*Task requirements*
Both the line with "have h0 := (B8.prop6_smallness_iff" and the line with "have := mul_le_mul_of_nonneg_left hs_wB" in the records below must appear in the output, along with every line between them, exactly and with nothing added.

*Provided entries*
/-- (ω-EDITION of ✓`B8Prop6DentedCubeMemberGaugedRealGammaRec.windows136Z_of_small`.) **EVERY WINDOW FROM ONE THRESHOLD, WITH THE OSCILLATION LETTER `ω`** (bookkeeping
for «α₀, α₁, α₂ bounded by a constant depending on d and L only», p. 87, and «let 7dL²Mα₀ ≤ c₁», p. 99, at the pre-composed input): for `d, L ≥ 2`, `B₀ > 0`, `C₂ ≥ 0` and a
Proposition-3 threshold `c > 0` there is `c₁ > 0` such that `7dL²Mα₀ + ω ≤ c₁` (`0 ≤ ω`) and `L ≤ dM` give, with `(α₀′, α₁′) = (L³α₀, 6dL²Mα₀ + ω)`, `t = α₀′ + α₁′`,
`α₂ = 5dLB₀·t`: the (1.130)-regime, `α₀′, α₁′, α₂ ≤ c`, (1.61) (`ineq161_of_small`), the [3]-Prop.-4 ∕ Prop.-3 windows at `(α₀′, α₂)` (`prop3_windowsZ`), `dLα₁′ ≤ 1∕8` and
`dMα₀ ≤ 1∕2` — the `ω`-free members read off the original at `7dL²Mα₀ ≤ c₁`. [cite: Balaban1985RegularSpaces, Prop. 3 p.87, (1.61) p.86, Prop. 6 p.99, (1.130) p.98] -/
theorem windows136Z_of_small_omega (hd2 : 2 ≤ d) {L : ℕ} (hL : 2 ≤ L) {B₀ C₂ c : ℝ} (hB₀ : 0 < B₀) (hC₂ : 0 ≤ C₂) (hc : 0 < c) :
    ∃ c₁ : ℝ, 0 < c₁ ∧ ∀ (M ρ : ℕ), 1 ≤ M → ρ ≤ M → 11 * (d : ℝ) < M → (L : ℝ) ≤ d * M → ∀ (α₀ : ℝ), 0 < α₀ → ∀ (ω : ℝ), 0 ≤ ω →
      7 * d * (L : ℝ) ^ 2 * M * α₀ + ω ≤ c₁ →
      (C0Z d * (α₀ * (L : ℝ) ^ 2) ≤ 1 / 3 ∧ 2 * (α₀ * (L : ℝ) ^ 2) ≤ c2' d L ∧
        11 * (d : ℝ) ^ 2 * (L : ℝ) ^ 2 * α₀ + ((M : ℝ) + 4 * ρ) * d * (L : ℝ) ^ 2 * α₀ ≤ 1 / 6) ∧
      ((L : ℝ) ^ 3 * α₀ ≤ c ∧ (6 * d * (L : ℝ) ^ 2 * M * α₀ + ω) ≤ c ∧
        5 * (d : ℝ) * L * B₀ * ((L : ℝ) ^ 3 * α₀ + (6 * d * (L : ℝ) ^ 2 * M * α₀ + ω)) ≤ c) ∧
      2 * (5 * (d : ℝ) * L * B₀ * ((L : ℝ) ^ 3 * α₀ + (6 * d * (L : ℝ) ^ 2 * M * α₀ + ω))) ^ 2
        + 20 * d * ((L : ℝ) ^ 3 * α₀) * (5 * (d : ℝ) * L * B₀ * ((L : ℝ) ^ 3 * α₀ + (6 * d * (L : ℝ) ^ 2 * M * α₀ + ω)))
        + 2 * C₂ * (5 * (d : ℝ) * L * B₀ * ((L : ℝ) ^ 3 * α₀ + (6 * d * (L : ℝ) ^ 2 * M * α₀ + ω))) ^ 2
        ≤ (L : ℝ) ^ 3 * α₀ + (6 * d * (L : ℝ) ^ 2 * M * α₀ + ω) ∧
      (C0Z d * ((L : ℝ) ^ 3 * α₀) ≤ 1 / 3 ∧ 4 * ((L : ℝ) ^ 3 * α₀) ≤ c2' d L ∧
        16 * (5 * (d : ℝ) * L * B₀ * ((L : ℝ) ^ 3 * α₀ + (6 * d * (L : ℝ) ^ 2 * M * α₀ + ω))) ≤ 1 ∧
        Real.exp (4 * cZ d * ((L : ℝ) ^ 3 * α₀))
          * (1 + 2 * (131072 * ((d : ℝ) + 1) ^ 2) * (KZ d L) ^ 2 * (5 * (d : ℝ) * L * B₀ * ((L : ℝ) ^ 3 * α₀ + (6 * d * (L : ℝ) ^ 2 * M * α₀ + ω)))) ≤ 2 ∧
        KZ d L * (5 * (d : ℝ) * L * B₀ * ((L : ℝ) ^ 3 * α₀ + (6 * d * (L : ℝ) ^ 2 * M * α₀ + ω))) ≤ c3 d L ∧
        (d : ℝ) * L * ((6 * d * (L : ℝ) ^ 2 * M * α₀ + ω)) ≤ 1 / 8) ∧
      (d : ℝ) * M * α₀ ≤ 1 / 2 := by
  have hL1 : 1 ≤ L := le_trans (by norm_num) hL
  have hd1 : 1 ≤ d := le_trans (by norm_num) hd2
  have hLpos : (0 : ℝ) < L := by exact_mod_cast hL1
  have hdpos : (0 : ℝ) < d := by exact_mod_cast hd1
  obtain ⟨c₀, hc₀, hwin₀⟩ := windows136Z_of_small hd2 hL hB₀ hC₂ hc
  obtain ⟨cw, hcw, hwin⟩ := prop3_windowsZ (d := d) hd1 hL1 hB₀.le
  set B : ℝ := 5 * (d : ℝ) * L * B₀ with hB
  have hBpos : 0 < B := by positivity
  set K : ℝ := (2 + 2 * C₂) * B ^ 2 + 20 * d * B with hK
  have hKpos : 0 < K := by positivity
  refine ⟨min c₀ (min c (min (c / B) (min cw (min (cw / B) (min (1 / K) (1 / (8 * d * L))))))), ?_, ?_⟩
  · exact lt_min hc₀ (lt_min hc (lt_min (by positivity) (lt_min hcw (lt_min (by positivity) (lt_min (by positivity) (by positivity))))))
  intro M ρ hM1 hρM hM hLdM α₀ hα ω hω hs
  simp only [le_min_iff] at hs
  obtain ⟨hs_0, hs_c, hs_cB, hs_w, hs_wB, hs_K, hs_8⟩ := hs
  have hMpos : (0 : ℝ) < M := by exact_mod_cast lt_of_lt_of_le (by norm_num) hM1
  -- the `ω`-free windows (regime, the `α₀′`-windows, `dMα₀ ≤ 1∕2`) from the original at `7dL²Mα₀ ≤ c₀`
  have hs0 : 7 * d * (L : ℝ) ^ 2 * M * α₀ ≤ c₀ := by linarith
  obtain ⟨hreg, -, -, ⟨hα3', hα4', -, -, -, -⟩, h12⟩ := hwin₀ M ρ hM1 hρM hM hLdM α₀ hα hs0
  set s : ℝ := 7 * d * (L : ℝ) ^ 2 * M * α₀ + ω with hs_def
  set t : ℝ := (L : ℝ) ^ 3 * α₀ + (6 * d * (L : ℝ) ^ 2 * M * α₀ + ω) with ht_def
  have hα₀' : 0 < (L : ℝ) ^ 3 * α₀ := by positivity
  have hα₁' : 0 < 6 * d * (L : ℝ) ^ 2 * M * α₀ + ω := by positivity
  have hts : t ≤ s := by
    have h0 := (B8.prop6_smallness_iff (d := (d : ℝ)) (M := (M : ℝ)) hLpos hα).2 hLdM
    rw [ht_def, hs_def]; linarith
  have h0t : (L : ℝ) ^ 3 * α₀ ≤ t := by rw [ht_def]; linarith
  have h1t : 6 * d * (L : ℝ) ^ 2 * M * α₀ + ω ≤ t := by rw [ht_def]; linarith
  have htpos : 0 < t := by positivity
  have hBt : B * t ≤ B * s := mul_le_mul_of_nonneg_left hts hBpos.le
  have hBs_c : B * s ≤ c := by
    have := mul_le_mul_of_nonneg_left hs_cB hBpos.le
    rwa [mul_div_cancel₀ _ hBpos.ne'] at this
  have hBs_w : B * s ≤ cw := by
    have := mul_le_mul_of_nonneg_left hs_wB hBpos.le
    rwa [mul_div_cancel₀ _ hBpos.ne'] at this
  -- (1.61) at `t`
  have hKt : K * t ≤ 1 := by
    calc K * t ≤ K * s := mul_le_mul_of_nonneg_left hts hKpos.le
      _ ≤ K * (1 / K) := mul_le_mul_of_nonneg_left hs_K hKpos.le
      _ = 1 := by field_simp
  have h61 := ineq161_of_small (C₂ := C₂) hdpos.le h0t htpos.le hBpos.le hKt
  -- the Prop.-3 / [3]-Prop.-4 windows at `(α₀′, α₂ = B·t)`
  obtain ⟨-, -, h16, -, hsm, hc₃, -, -, -⟩ :=
    hwin ((L : ℝ) ^ 3 * α₀) (B * t) hα₀' (h0t.trans (hts.trans hs_w)) (by positivity) (hBt.trans hBs_w)
  -- `dLα₁′ ≤ 1/8`
  have h8 : (d : ℝ) * L * (6 * d * (L : ℝ) ^ 2 * M * α₀ + ω) ≤ 1 / 8 := by
    have hdL : (0 : ℝ) < d * L := by positivity
    calc (d : ℝ) * L * (6 * d * (L : ℝ) ^ 2 * M * α₀ + ω) ≤ (d * L) * s := mul_le_mul_of_nonneg_left (h1t.trans hts) hdL.le
      _ ≤ (d * L) * (1 / (8 * d * L)) := mul_le_mul_of_nonneg_left hs_8 hdL.le
      _ = 1 / 8 := by field_simp
  exact ⟨hreg, ⟨h0t.trans (hts.trans hs_c), h1t.trans (hts.trans hs_c), hBt.trans hBs_c⟩, h61,
    ⟨hα3', hα4', h16, hsm, hc₃, h8⟩, h12⟩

*Solution*
    have h0 := (B8.prop6_smallness_iff (d := (d : ℝ)) (M := (M : ℝ)) hLpos hα).2 hLdM
    rw [ht_def, hs_def]; linarith
  have h0t : (L : ℝ) ^ 3 * α₀ ≤ t := by rw [ht_def]; linarith
  have h1t : 6 * d * (L : ℝ) ^ 2 * M * α₀ + ω ≤ t := by rw [ht_def]; linarith
  have htpos : 0 < t := by positivity
  have hBt : B * t ≤ B * s := mul_le_mul_of_nonneg_left hts hBpos.le
  have hBs_c : B * s ≤ c := by
    have := mul_le_mul_of_nonneg_left hs_cB hBpos.le
    rwa [mul_div_cancel₀ _ hBpos.ne'] at this
  have hBs_w : B * s ≤ cw := by
    have := mul_le_mul_of_nonneg_left hs_wB hBpos.le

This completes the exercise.